[RECORDS FOR PROCESSING]

import Summits.QuantumFields.YangMills.Theorems.BalabanUVNodesN09ChartReadAveragingSmooth
import Literature.MeasureTheory.Integral.SubmersionPushforwardDensity
import HarnessLib

/-!
# BalabanUVNodes ∕ N09 — (M3r)-LOCAL, FILE 2∕2: THE CHART-READ (0.4) EML BLOCK AVERAGE HAS ONTO DERIVATIVE AT `0` FOR EVERY FINE CONFIGURATION OF THE α-GUARD ⇒ (n09-w2's engine +
# chart transport + gluing, BY NAME) the FLAT and the GROUP-LEVEL local Jacobian faces of `Ū` and a CONTINUOUS push-forward density for every continuous density supported in the guard

Cell `pub-ymgap`, width seat `pub-ymgap-dag-n09-w4` generation 5 (HUMAN RULING D-0149; DAG node N09 = [Balaban1987RG1] §§2–5; INBOX CLAIM-1∕INTENT-1 l.32428).
`--kind proof --supports stmt-QuantumFields-26907 --as helper` (K1⁸; count-neutral; theorems only, 0 def ∕ 0 instance ∕ 0 notation ∕ 0 sorry).  File 1 = `…N09ChartReadAveragingSmooth`.

CONTENTS (CONSUMED BY NAME, nothing modified: file 1; dag-n07-w2's `…N07CentralResponseOnto.centralResponse_onto_sharp` and FACT (A) `…N07CentralDescendantLifts.
fderiv_avgM_apply_eq_zero_of_supported_centralBond`; dag-n09-w2's p610570 `SubmersionPushforward.exists_continuousOn_density_map_of_submersion` and `HaarExpChartLocalFaceTransport`
(`flatFace_chartRead_of_engineFace`, `localFace_pi_haar_of_chartRead`, `exists_continuous_density_pi_haar_of_flatLocalFaces`, `piLogChart_translate_self`); this seat's g4
`FieldMeasureExpChartChangeOfVariables` (`isHaarMeasure_haar_specialUnitaryGroup`, `isMulRightInvariant_haar`, `fieldMeasure_eq_pi`); `BlockAveraging.measurable_avgFun`).
§3 ★ `coe_fderiv_chartRead_single_apply` (the `c″`-component of `Dψ_{U₀}(0)[X δ_β]` is `D(W ↦ avgM W c″)(↑U₀)[X·↑U₀(β)·δ_β]·↑Ū(U₀)(c″)⋆`); ★★ `fderiv_chartRead_single_apply_of_ne`
(BLOCK-TRIANGULAR on the central bonds: FACT (A)); ★★★ `exists_fderiv_chartRead_single_apply_self` (diagonal blocks ONTO: `centralResponse_onto_sharp` conjugated by the chart
conventions, `X = Ad_{U₀(β)}Y`, `Y′ = Ad_{Ū(U₀)(c)}⁻¹ z`); ★★★ `fderiv_chartRead_avgFun_range_eq_top`.  §4 ★★★ `engineFace_chartRead_avgFun` (p610570 applied: the FLAT
engine-form face at `0` w.r.t. `⊗η`); `flatFace_chartRead_avgFun` (the `hflat` shape, idle exemption `Q ≡ True`); `localFace_avgFun_of_loopSmall` (the local face of `Ū` on
`SU(N)^{B_j}` w.r.t. product Haar = the per-point clause of `PushforwardDensityGluing.exists_continuous_density_of_locally'`); ★★★ `exists_continuous_density_avgFun_of_loopSmall`
(closed `K₀` inside the α-guard, `r ≥ 0` measurable bounded, zero off `K₀`, continuous on `K₀` ⇒ a push-forward density CONTINUOUS on all of `SU(N)^{B_{j+1}}`, set identity + (0.13)
test identity).  §5 at NODE 00's objects (`avOfRecord`, `fieldMeasure`, `k < K`): `continuousAt_and_flatFace_avOfRecord` (= the per-configuration input of dag-n09-w2's
`Node00.RegSetOfLocalFaces` §2, idle exemption), ★★★ `exists_continuous_density_TOfRecord_of_loopSmall`.

DISPLAYED HYPOTHESES.  Standing range `j + 1 ≤ m + K` (`k < K`); the loop `α`-guard: `dist1 (loopHol U₀ c i) ≤ α` for all `c`, `i` (at `U₀`, resp. on `K₀`), `α ≤ 1∕24`, `α < δ_N`,
`157·α < L^{1−d}` (dag-n07-w2's constants, not optimised); for the glued density `r`: measurable, bounded, `≥ 0`, zero off the closed `K₀`, continuous at the points of `K₀`.

HONEST FRAMING.  LOCATED, count-neutral kernel calculus ∕ bookkeeping on the tree's OWN (0.4) averaging; NO chart of Bałaban's is constructed (print's (2.10) linearisation
`B′ = B − hD̃(B)` around `V^{(k)}(W)` is NOT touched — the implicit-function fibre coordinates of the engine stand in for the existence∕continuity statement only); NO estimate of
Bałaban's; the exemption is IDLE (`Q ≡ True`): the record's density `ρ_k χ_k` is NOT continuous across the (2.9) thresholds, so `hreg` at the record still needs the SHARP engine p613264 +
the thresholds' transversality (located, not here); `hreg`∕`contTOn`∕`regSet`∕`TcanOfRecord` NOT discharged; N09 NOT discharged; conjunct 1 (Lemma 4) ∕ FLAG №7 untouched; K0⁷ ∕ K1⁸ ∕
K3⁷ NOT closed; counts unmoved (typed 28∕28 · discharged 5∕28); no summit statement is proved here; R4 = the conditional finite-𝕋⁴ rung `BalabanLadder.UV` only — NOT continuum ∕
ℝ⁴ ∕ OS; the Yang–Mills mass gap (Clay) is NOT proved by any of this.
-/

noncomputable section

open scoped Matrix.Norms.L2Operator Topology ENNReal
open Filter Set Function MeasureTheory

namespace Summit.QuantumFields.YangMills.BalabanUVNodes.N09ChartReadAveragingSubmersion

open Literature.MathematicalPhysics.QuantumFieldTheory.Balaban1983to89
open Literature.MathematicalPhysics.QuantumFieldTheory.Balaban1983to89.HaarExponentialChart
open Literature.MathematicalPhysics.QuantumFieldTheory.Balaban1983to89.HaarExponentialChart.IsChartRep
open Literature.MathematicalPhysics.QuantumFieldTheory.Balaban1983to89.BlockAveraging (Small Idx avgFun loopHol)
open Literature.MathematicalPhysics.QuantumFieldTheory.Balaban1983to89.BlockAveragingHaarAC (centralBond IsCentral openHol pre post isLocal_avgFun)
open Literature.MathematicalPhysics.QuantumFieldTheory.Balaban1983to89.ExpMeanLog (expMeanLogSU deltaSU)
open Literature.MathematicalPhysics.QuantumFieldTheory.Balaban1983to89.Node00
open Literature.MathematicalPhysics.QuantumLattice (fundamentalRep fundamentalRep_apply)
open MatrixLog (mlog analyticAt_mlog mlog_one)

open Summit.QuantumFields.YangMills.BalabanUVNodes.N09ChartReadAveragingSmooth

/-! ## §3  `Dψ_{U₀}(0)`: block-triangular on the central bonds, ONTO diagonal blocks (dag-n07-w2) ⇒ ONTO -/
section Onto

variable {P : Params} {j : ℕ} {N : ℕ} [NeZero N]
variable {U₀ : GaugeField P j (SU N)}
import Mathlib
import HarnessLib
import HarnessLib.Audit
import Summits.Schanuel.Statement
import Literature.FieldTheory.TranscendenceDegree.AlgebraicDependenceBookkeeping
import HarnessLib.Audit.Status.Attr
import Summits.BirchSwinnertonDyer.BirchSwinnertonDyer.Theorems.QuadraticBranchSignedControlPlusEtaNonsurjThetaFunctionalEquationExactBranch
import Literature.NumberTheory.EllipticCurves.IwasawaAlgebraGeneratorChange
import HarnessLib

/-!
# Route `QuadraticBranchSignedControl` (rung K8, cell `bsd-potss`), residual crux `PlusEtaMainConjectureNonsurj`
# (stmt-BirchSwinnertonDyer-19606): THE FUNCTIONAL EQUATION ON THE QUADRATIC BRANCH, XXIII — THE NORM COORDINATE OF THE
# IWASAWA INVOLUTION: `S = T·(1+T)^{−1/2}`, `S² = Z = T + ιT = T²/(1+T)`, **`ι S = −S`**, and THE FIXED RING **`Λ^ι = ℤ_p⟦T + ιT⟧`**
# (seat `bsd-potss-k8eta-c2` g30; kernel, generic `Λ`-algebra, fact-free)

WHY. Parts IX–XXII put the exact functional equation `ι L = w·(1+T)^e·L` (`ι : T ↦ (1+T)⁻¹ − 1`, `w = ±1`, `e ∈ ℤ_p`) on every
`L_p^±(V, η, X)` of the crux and read consequences coefficient by coefficient (sub-leading law, parity, reciprocity of the Weierstrass
polynomial, `ι`-pairs of zeros). Behind all of them is ONE piece of commutative algebra, listed as NEXT (2) by g29 and used as an
unproved rationale by g28's census P-28E («`M = (1+T)^{−e/2}·D^r·N(T²/(1+T))`»): for odd `p` the involution `ι` of `Λ = ℤ_p⟦T⟧` is
CONJUGATE TO THE SIGN CHANGE `T ↦ −T`. Put `S = T·(1+T)^r` with `2r = −1` (`r ∈ ℤ_p` since `p` is odd; `(1+T)^r` the binomial
series). Then `ι((1+T)^e) = (1+T)^{−e}` and `ιT = −T(1+T)^{−1}` give **`ι S = −S`**, and `S² = T²(1+T)^{−1} = T + ιT = −T·ιT =: Z`;
`T ↦ S` is a `ℤ_p`-algebra automorphism `σ` of `Λ` (`S = T·unit`; Mathlib's compositional inverse `PowerSeries.substInv`), and
`ι ∘ σ = σ ∘ ν` with `ν G(T) = G(−T)`. Consequently the `ι`-invariants are the EVEN series in `S`, i.e. **`Λ^ι = {H(Z)} = ℤ_p⟦T + ιT⟧`**,
the anti-invariants are `S·ℤ_p⟦Z⟧`, and `H ↦ H(Z)` is injective. Part XXIV: `Λ = ℤ_p⟦Z⟧ ⊕ S·ℤ_p⟦Z⟧` and the solutions of
`ι M = w(1+T)^e M` (every `L_p^±(V, η, X)`): `M = (1+T)^{−e/2}·S^{ord M}·N(Z)`.

MATHEMATICS (Washington §7.1/§13.2 conventions; `Λ = ℤ_p⟦T⟧`, `(1+T)^e = PowerSeries.binomialSeries ℤ_[p] e`).
(§64) `2r = −1` has a solution in `ℤ_p` (`p` odd); `(1+T)·(1+T)^{−1} = 1`, `(1+T)^{−1} − 1 = ιT` (the tree's `invSubOne`);
**`ι((1+T)^e) = (1+T)^{−e}`** (the tree's `binomialSeries_mul_eq_subst`: `(1+T)^{xy} = ((1+T)^x)^y` at `x = −1`); `ιT = −T(1+T)^{−1}`;
**`ι(T(1+T)^r) = −T(1+T)^r`**; `(T(1+T)^r)² = T²(1+T)^{−1}`; `T + ιT = T²(1+T)^{−1}`, `T·ιT = −(T + ιT)`, `(1+T)(T + ιT) = T²`,
`ι(T + ιT) = T + ιT`, `T² = (T+ιT)·T + (T+ιT)`. (§65) `σ = subst S`, `σ⁻¹ = subst S⁻¹` (`S⁻¹ = substInvOfIsUnit S`), `σ σ⁻¹ = σ⁻¹ σ = id`;
**`ι(G(S)) = G(−S) = (νG)(S)`**; `σ(T²) = Z`, `σ(K(T²)) = K(Z)`. (§66) even / odd series: `νG = G ⟹ G = K(T²)`, `νG = −G ⟹ G = T·K(T²)`
(`2 ≠ 0` in `ℤ_p`); **`ι f = f ⟺ ∃ H, f = H(T + ιT)`**; **`ι f = −f ⟺ ∃ H, f = S·H(T + ιT)`**; `H(T+ιT) = 0 ⟹ H = 0` (orders double).

WHAT (41 theorems). §64 `exists_two_mul_eq_neg_one`, `one_add_X_mul_binomialSeries_neg_one_iwasawa`, `binomialSeries_neg_one_sub_one_eq_invSubOne`,
**`invol_binomialSeries`**, `invol_X_eq_neg_X_mul_binomialSeries`, **`invol_sqrtZ`** (`ι S = −S`), `sqrtZ_sq`, `sqrtZ_sq_eq_X_add_invol_X`,
`X_add_invol_X_eq`, `X_mul_invol_X_eq`, `one_add_X_mul_X_add_invol_X`, `invol_X_add_invol_X`, `X_sq_eq_trace_mul_X_add_trace`,
`constantCoeff_/coeff_one_/coeff_two_X_add_invol_X`; §65 (hypotheses `hS : S = X * binomialSeries ℤ_[p] r`, `hZ : Z = X + invol p X`)
`constantCoeff_sqrtZ`, `hasSubst_sqrtZ`, `coeff_one_sqrtZ`, `isUnit_coeff_one_sqrtZ`, `sqrtZ_ne_zero`, `hasSubst_trace`, `subst_C_eq`,
`subst_C_mul`, `constantCoeff_subst_eq`, `subst_sqrtZ_subst_substInv`, `subst_substInv_subst_sqrtZ`, `subst_sqrtZ_injective`,
**`invol_subst_sqrtZ`**, `subst_sqrtZ_X_sq`, `subst_sqrtZ_subst_X_sq`, `invol_subst_trace`, `invol_sqrtZ_mul_subst_trace`,
`constantCoeff_subst_trace`; §66 `eq_subst_X_sq_of_rescale_eq_self`, `eq_X_mul_subst_X_sq_of_rescale_eq_neg`,
**`invol_eq_self_iff_exists_subst`**, **`invol_eq_neg_iff_exists_sqrtZ_mul_subst`**, `order_trace`, `order_subst_trace`,
**`subst_trace_injective`** (the decomposition `Λ = ℤ_p⟦Z⟧ ⊕ S·ℤ_p⟦Z⟧` and the functional equation follow in Part XXIV).

HONEST FRAMING (cell `bsd-potss`; FULL-BSD rank ≤ 1 programme, HUMAN RULING D-0036/D-0074): TOOL THEOREMS ONLY — pure commutative
algebra of `Λ = ℤ_p⟦T⟧`; no definition (the elements `S = X * binomialSeries ℤ_[p] r`, `2r = −1`, and `Z = X + invol p X` are written
out; `sqrtZ` / `trace` are only name tokens), no named fact, no `sorry`, axioms standard; nothing about (A), (C1⁺_η), C-cc-1 or
`BSD(W,p)` of any pair is claimed; no stub of 19606 is proved; crux and route OPEN; nothing booked. `--supports stmt-BirchSwinnertonDyer-19606`.

References: [Washington1997] §7.1 (Λ, units, substitutions), §13.2 (`γ ↦ 1+T`, `ι`); [MazurTateTeitelbaum1986Invent] §I.17 (the involution
in the functional equation); [GreenbergLNM1716] §1 (pp. 67–68); [Sprung2017] Cor. 4.14 and [BianchiSprung2019] Thm. 5.1 (half-integral
exponents `(1+T)^{−e/2}` in the functional equation at supersingular primes). Tree: `IwasawaAlgebraInvolution.lean` (`invol`, `invSubOne`),
`IwasawaAlgebraGeneratorChange.lean` (`binomialSeries_mul_eq_subst`), Part X `…ExactBranch` (`eq_invSubOne_of_one_add_X_mul_eq_one`);
Mathlib `PowerSeries.substInvOfIsUnit`, `PowerSeries.rescale`, `PowerSeries.binomialSeries_add/_nat`, `PowerSeries.coeff_subst_X_pow`.
-/

set_option autoImplicit false
set_option linter.dupNamespace false
noncomputable section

[/RECORDS FOR PROCESSING]

* YOUR ASSIGNMENT
Where does the word "Summits" occur in the data? Copy every line that has it.

* EXERCISE OUTPUT
import Summits.QuantumFields.YangMills.Theorems.BalabanUVNodesN09ChartReadAveragingSmooth
import Summits.Schanuel.Statement
import Summits.BirchSwinnertonDyer.BirchSwinnertonDyer.Theorems.QuadraticBranchSignedControlPlusEtaNonsurjThetaFunctionalEquationExactBranch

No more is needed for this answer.